The house we are moving to in Estcourt seems adequate for our needs. The yard is fenced. It is in a cul-de-sac. It faces away from the cold winds coming from the mountains, hides behind a hill. It has a fireplace. It is in a mock-Spanish style – a style that I feel do NOT belong in South Africa; thus making my objection intellectual in nature - but its location makes that aspect of it rather charming. (I’m thinking bougainvilleas, pelargoniums etc. One of my colleagues says I should henceforth call it our hacienda!)It unfortunately also has wall-to-wall carpets past their sell-by date and bathtubs in a questionable shade of pumpkin. But, hey, if you have to say one thing about me it would be that I like a challenge! I know that I can make it look nice and I’m sure we’ll be happy there. My first impression of it was favourable and I trust that.

One salary. Ouch. Since we were married I’ve been used to earning an income. It isn’t going to be easy doing without – even if it is only for a while. But I also feel that the kids need me at home right now.
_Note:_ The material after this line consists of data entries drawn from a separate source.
import Mathlib
import Summits.Ventures.HodgeRepro.LitRankYanai3

/-!
# LitRankYanai — Yanai 1985 Theorem p.171: reduction to the faithful case and the theorem

Blind cell `pub-hodge-repro`, seat lit-2. Part 4 of 4 of the former single file `LitRankYanai.lean` (split at the ≤ 400-line rule, gen 4; text of every declaration unchanged). Imports `LitRankYanai3` (and through it the rest of the chain).
-/

open Finset
open scoped Pointwise

namespace HodgeRepro.Lit2

/-! ## §6  Reduction to the faithful case -/

namespace CMTriple

/-! ### Reduction to the faithful case: the quotient triple `(G/N, H/N, S̃/N)` for `N ⊴ G`, `N ≤ H`

Yanai p.171 works with `G = Gal(L/ℚ)` acting faithfully on `H\G` (the Galois closure); our
abstract triples need not be faithful, so we quotient by the normal core of `H` first.  Rank,
dimension and simplicity are unchanged. -/

section Quotient

variable {G : Type*} [Group G] [DecidableEq G] (T : CMTriple G)
variable (N : Subgroup G) [N.Normal] (hN : N ≤ T.H) [DecidableEq (G ⧸ N)]

omit [DecidableEq G] in
/-- `S̃` is `N`-saturated: `mk g ∈ mk '' S̃ ↔ g ∈ S̃`. -/
theorem mk_mem_image_mk_iff (hN : N ≤ T.H) (g : G) :
    (g : G ⧸ N) ∈ T.S.image (QuotientGroup.mk : G → G ⧸ N) ↔ g ∈ T.S := by
  rw [Finset.mem_image]
  constructor
  · rintro ⟨a, ha, hag⟩
    have hn : a⁻¹ * g ∈ N := QuotientGroup.eq.mp hag
    have hn' : a * (a⁻¹ * g) * a⁻¹ ∈ N := ‹N.Normal›.conj_mem _ hn a
    have := T.H_mul_mem _ (hN hn') a ha
    rwa [inv_mul_cancel_right, mul_inv_cancel_left] at this
  · intro hg
    exact ⟨g, hg, rfl⟩

omit [DecidableEq G] in
/-- The quotient triple `(G/N, H/N, S̃/N)`. -/
def quotientTriple : CMTriple (G ⧸ N) where
  H := T.H.map (QuotientGroup.mk' N)
  ρ := (T.ρ : G ⧸ N)
  ρ_ne_one := by
    intro h
    rw [QuotientGroup.eq_one_iff] at h
    exact T.ρ_notMem_H (hN h)
  ρ_mul_self := by rw [← QuotientGroup.mk_mul, T.ρ_mul_self, QuotientGroup.mk_one]
  ρ_comm := by
    intro q
    induction q using QuotientGroup.induction_on with
    | H g => rw [← QuotientGroup.mk_mul, ← QuotientGroup.mk_mul, T.ρ_comm]
  S := T.S.image (QuotientGroup.mk : G → G ⧸ N)
  H_mul_mem := by
    intro h hh x hx
    obtain ⟨h, hhH, rfl⟩ := Subgroup.mem_map.mp hh
    rw [Finset.mem_image] at hx
    obtain ⟨x, hx, rfl⟩ := hx
    rw [QuotientGroup.mk'_apply, ← QuotientGroup.mk_mul, T.mk_mem_image_mk_iff N hN]
    exact T.H_mul_mem h hhH x hx
  mem_iff := by
    intro q
    induction q using QuotientGroup.induction_on with
    | H g =>
      rw [T.mk_mem_image_mk_iff N hN, ← QuotientGroup.mk_mul, T.mk_mem_image_mk_iff N hN]
      exact T.mem_iff g

omit [DecidableEq G] in
/-- The quotient triple has `H/N` as its subgroup. -/
theorem quotientTriple_H : (T.quotientTriple N hN).H = T.H.map (QuotientGroup.mk' N) := rfl

omit [DecidableEq G] in
/-- The quotient triple has `ρ N` as its conjugation. -/
theorem quotientTriple_ρ : (T.quotientTriple N hN).ρ = (T.ρ : G ⧸ N) := rfl

omit [DecidableEq G] in
/-- The quotient triple has `S̃ / N` as its type. -/
theorem quotientTriple_S :
    (T.quotientTriple N hN).S = T.S.image (QuotientGroup.mk : G → G ⧸ N) := rfl

omit [DecidableEq G] in
/-- `g N ∈ S̃/N ↔ g ∈ S̃`. -/
theorem mk_mem_quotientTriple_S_iff (g : G) :
    (g : G ⧸ N) ∈ (T.quotientTriple N hN).S ↔ g ∈ T.S := T.mk_mem_image_mk_iff N hN g

omit [DecidableEq G] in
/-- `[G/N : H/N] = [G : H]`, hence `dim` is unchanged. -/
theorem quotientTriple_dim : (T.quotientTriple N hN).dim = T.dim := by
  unfold dim
  rw [quotientTriple_H, Subgroup.index_map_eq _ (QuotientGroup.mk'_surjective N)
    (by rw [QuotientGroup.ker_mk']; exact hN)]

/-- Simplicity descends to the quotient triple. -/
theorem quotientTriple_isSimple (hs : T.IsSimple) : (T.quotientTriple N hN).IsSimple := by
  intro q hq
  induction q using QuotientGroup.induction_on with
  | H g =>
    rw [quotientTriple_H, Subgroup.mem_map]
    refine ⟨g, hs g ?_, rfl⟩
    ext x
    rw [← Finset.inv_smul_mem_iff, ← T.mk_mem_quotientTriple_S_iff N hN,
      ← T.mk_mem_quotientTriple_S_iff N hN, smul_eq_mul, QuotientGroup.mk_mul,
      QuotientGroup.mk_inv, ← smul_eq_mul, Finset.inv_smul_mem_iff, hq]

end Quotient

section QuotientRank

variable {G : Type*} [Group G] [Fintype G] [DecidableEq G] (T : CMTriple G)
variable (N : Subgroup G) [N.Normal] (hN : N ≤ T.H) [Fintype (G ⧸ N)] [DecidableEq (G ⧸ N)]

/-- Pulling back functions along `G → G/N`. -/
noncomputable def pullFun : ((G ⧸ N) → ℚ) →ₗ[ℚ] (G → ℚ) :=
  LinearMap.funLeft ℚ ℚ (QuotientGroup.mk : G → G ⧸ N)

omit [Fintype G] [DecidableEq G] [N.Normal] [Fintype (G ⧸ N)] [DecidableEq (G ⧸ N)] in
/-- `pullFun N f g = f (g N)`. -/
theorem pullFun_apply (f : (G ⧸ N) → ℚ) (g : G) : pullFun N f g = f (g : G ⧸ N) := rfl

omit [Fintype G] [DecidableEq G] [N.Normal] [Fintype (G ⧸ N)] [DecidableEq (G ⧸ N)] in
/-- Pulling back along the surjection `G → G/N` is injective. -/
theorem pullFun_injective : Function.Injective (pullFun (G := G) N) :=
  LinearMap.funLeft_injective_of_surjective ℚ ℚ _ (QuotientGroup.mk_surjective)

omit [Fintype G] [Fintype (G ⧸ N)] in
/-- The pullback of the indicator of the right translate `(S̃/N) (gN)` is the indicator of `S̃ g`. -/
theorem pullFun_indFun_image (g : G) :
    pullFun N (indFun ((T.quotientTriple N hN).S.image (· * (g : G ⧸ N)))) =
      indFun (T.S.image (· * g)) := by
  ext x
  simp only [pullFun_apply, indFun]
  congr 1
  rw [(T.quotientTriple N hN).mem_image_mul_right_iff, T.mem_image_mul_right_iff,
    ← QuotientGroup.mk_inv, ← QuotientGroup.mk_mul, T.mk_mem_quotientTriple_S_iff N hN]

/-- **The rank is unchanged by the quotient** `(G, H, S̃) ↦ (G/N, H/N, S̃/N)`. -/
theorem quotientTriple_rank : (T.quotientTriple N hN).rank = T.rank := by
  rw [T.rank_eq_finrank_span_rightTranslates,
    (T.quotientTriple N hN).rank_eq_finrank_span_rightTranslates]
  set A : Set ((G ⧸ N) → ℚ) :=
    Set.range fun q : G ⧸ N => indFun ((T.quotientTriple N hN).S.image (· * q)) with hA
  have hmap : (Submodule.span ℚ A).map (pullFun N) =
      Submodule.span ℚ (Set.range fun g : G => indFun (T.S.image (· * g))) := by
    rw [Submodule.map_span]
    congr 1
    rw [hA, ← Set.range_comp, ← (QuotientGroup.mk_surjective (s := N)).range_comp]
    congr 1
    funext g
    exact T.pullFun_indFun_image N hN g
  have hinj : Function.Injective ((pullFun N).domRestrict (Submodule.span ℚ A)) :=
    (pullFun_injective N).comp Subtype.val_injective
  symm
  calc Module.finrank ℚ (Submodule.span ℚ (Set.range fun g : G => indFun (T.S.image (· * g))))
      = Module.finrank ℚ ((Submodule.span ℚ A).map (pullFun N)) := by rw [hmap]
    _ = Module.finrank ℚ (LinearMap.range ((pullFun N).domRestrict (Submodule.span ℚ A))) := by
        rw [LinearMap.range_domRestrict]
    _ = Module.finrank ℚ (Submodule.span ℚ A) := LinearMap.finrank_range_of_inj hinj

end QuotientRank

/-! ### The quotient by the normal core is faithful -/

variable {G : Type*} [Group G] (T : CMTriple G)

/-- `H/N` has trivial normal core in `G/N` when `N = normalCore H`. -/
theorem normalCore_map_eq_bot :
    (T.H.map (QuotientGroup.mk' T.H.normalCore)).normalCore = ⊥ := by
  set N := T.H.normalCore with hNdef
  set K := (T.H.map (QuotientGroup.mk' N)).normalCore with hKdef
  have hKnormal : K.Normal := Subgroup.normalCore_normal _
  have hK' : (K.comap (QuotientGroup.mk' N)).Normal := hKnormal.comap _
  have hle : K.comap (QuotientGroup.mk' N) ≤ T.H := by
    calc K.comap (QuotientGroup.mk' N)
        ≤ (T.H.map (QuotientGroup.mk' N)).comap (QuotientGroup.mk' N) :=
          Subgroup.comap_mono (Subgroup.normalCore_le _)
      _ = T.H ⊔ (QuotientGroup.mk' N).ker := Subgroup.comap_map_eq _ _
      _ = T.H := by rw [QuotientGroup.ker_mk']; exact sup_eq_left.mpr (Subgroup.normalCore_le _)
  have hleN : K.comap (QuotientGroup.mk' N) ≤ N :=
    (Subgroup.normal_le_normalCore (N := K.comap (QuotientGroup.mk' N))).mpr hle
  have hKeq : K = (K.comap (QuotientGroup.mk' N)).map (QuotientGroup.mk' N) :=
    (Subgroup.map_comap_eq_self_of_surjective (QuotientGroup.mk'_surjective N) K).symm
  rw [hKeq, eq_bot_iff]
  calc (K.comap (QuotientGroup.mk' N)).map (QuotientGroup.mk' N)
      ≤ N.map (QuotientGroup.mk' N) := Subgroup.map_mono hleN
    _ = ⊥ := QuotientGroup.map_mk'_self N

end CMTriple

/-! ## §7  Assembly -/

namespace CMTriple

/-! ### Assembly: Yanai's Theorem (Yanai 1985, Theorem p.171; Dodson 1987 Thm 1.0 (v), Ribet) -/

variable {G : Type} [Group G] [Fintype G] [DecidableEq G] (T : CMTriple G)

/-- **Yanai's Theorem, faithful case** (`normalCore H = 1`): a simple CM-type of prime dimension
`d` is nondegenerate.  `d = 2`: `3 ≤ rank ≤ d + 1 = 3`.  `d` odd: pick `g₀` of order `d` outside
`H` (Cauchy + faithfulness) and split on Yanai's exceptional case `S = ⟨g₀⟩, ⟨g₀⟩ρ`. -/
theorem isNondegenerate_of_isSimple_of_prime_of_core (hK : Kubota_rank_abelian_charFormula)
    (hcore : T.H.normalCore = ⊥) (hs : T.IsSimple) (hd : T.dim.Prime) : T.IsNondegenerate := by
  classical
  rcases eq_or_ne T.dim 2 with hd2 | hd2
  · have h3 := T.three_le_rank_of_isSimple hs hd.two_le
    have h := T.rank_le_dim_add_one
    unfold IsNondegenerate
    omega
  · obtain ⟨g₀, hg, hgH⟩ := T.exists_orderOf_eq_dim_notMem_H hcore hd
    by_cases hexc : T.Exc g₀
    · exact T.isNondegenerate_of_exc hK hd hd2 hs hg hgH hexc
    · exact T.isNondegenerate_of_not_exc hK hd hd2 hg hgH hexc

/-- **Yanai's Theorem** for every CM triple, conditional on Kubota's character formula: reduce to
the faithful case through the quotient by `normalCore H` (rank, dimension, simplicity are
unchanged). -/
theorem isNondegenerate_of_isSimple_of_prime (hK : Kubota_rank_abelian_charFormula)
    (hs : T.IsSimple) (hd : T.dim.Prime) : T.IsNondegenerate := by
  classical
  let N := T.H.normalCore
  letI : Fintype (G ⧸ N) := Fintype.ofFinite _
  have hN : N ≤ T.H := Subgroup.normalCore_le _
  have h1 : (T.quotientTriple N hN).IsNondegenerate :=
    (T.quotientTriple N hN).isNondegenerate_of_isSimple_of_prime_of_core hK
      T.normalCore_map_eq_bot (T.quotientTriple_isSimple N hN hs)
      (by rw [T.quotientTriple_dim]; exact hd)
  unfold IsNondegenerate at h1 ⊢
  rwa [T.quotientTriple_rank, T.quotientTriple_dim] at h1

end CMTriple

/-- **Yanai 1985, Theorem p.171 (store p0003:L24–26), conditional on Kubota's character formula**:
"Let (K,S) be a simple CM-type of dimension d.  If d is a prime, then (K,S) is non-degenerate."
Proof as printed (Yanai p.171–172): Cauchy's theorem gives `g₀` of order `d` outside `H` (after
passing to the faithful quotient `G/normalCore H`); `G₀ = ⟨ρ g₀⟩` is cyclic of order `2d` and a
transversal of `H\G`; the restricted type `(G₀, 1, S ∩ G₀)` is simple unless `S ∩ G₀ ∈ {⟨g₀⟩,
⟨g₀⟩ρ}`, in which case a Galois conjugate `S g` (same rank, Prop. A (b)) is used instead; Yanai's
Lemma (cyclic case, via Kubota's Lemma 2) gives rank `d + 1` for the restricted type, and Prop. B
(Tankeev) with Prop. A (c) give `d + 1 ≤ rank(K,S) ≤ d + 1`.  The case `d = 2` is `3 ≤ rank ≤ 3`. -/
theorem Yanai1985_theorem_prime_nondegenerate_of_charFormula
    (hK : Kubota_rank_abelian_charFormula) : Yanai1985_theorem_prime_nondegenerate :=
  fun _G _ _ _ T hs hd => T.isNondegenerate_of_isSimple_of_prime hK hs hd

end HodgeRepro.Lit2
We are moving closer to the Drakensberg – in fact the town overlooks the Drakensberg to the west. So there is plenty of cheap entertainment available. Driving for 30 minutes brings you to arguably one of the most beautiful places in South Africa where there are plenty of free day-walks, trout-fishing, bird-watching and many other lovely things to do and see. There is only one fast-food place being built in town and two small supermarkets. There is no real need to spend money, as long as we have food on the table. And we will have food on the table even if I have to start a vegetable garden!

We won’t be able to afford a maid or a gardener. I don’t mind cleaning and gardening but I’m not so fond of washing and ironing. Oh well, I guess compensation comes in the form of two bright faces that I no longer have to kiss goodbye every morning…

Leaving memories behind is somewhat more difficult. There is the little grave. And I feel as if my heart would break thinking of leaving the place he was born and where he died. But considering that we have been surviving for almost a year now in a world without Loren, this is just one more hurt to face and live with. Just as I had to accept that he resides no longer in that body with its restrictions, I have to accept that there is no part of him bound to a geographical place. He goes with us, in our hearts. Always.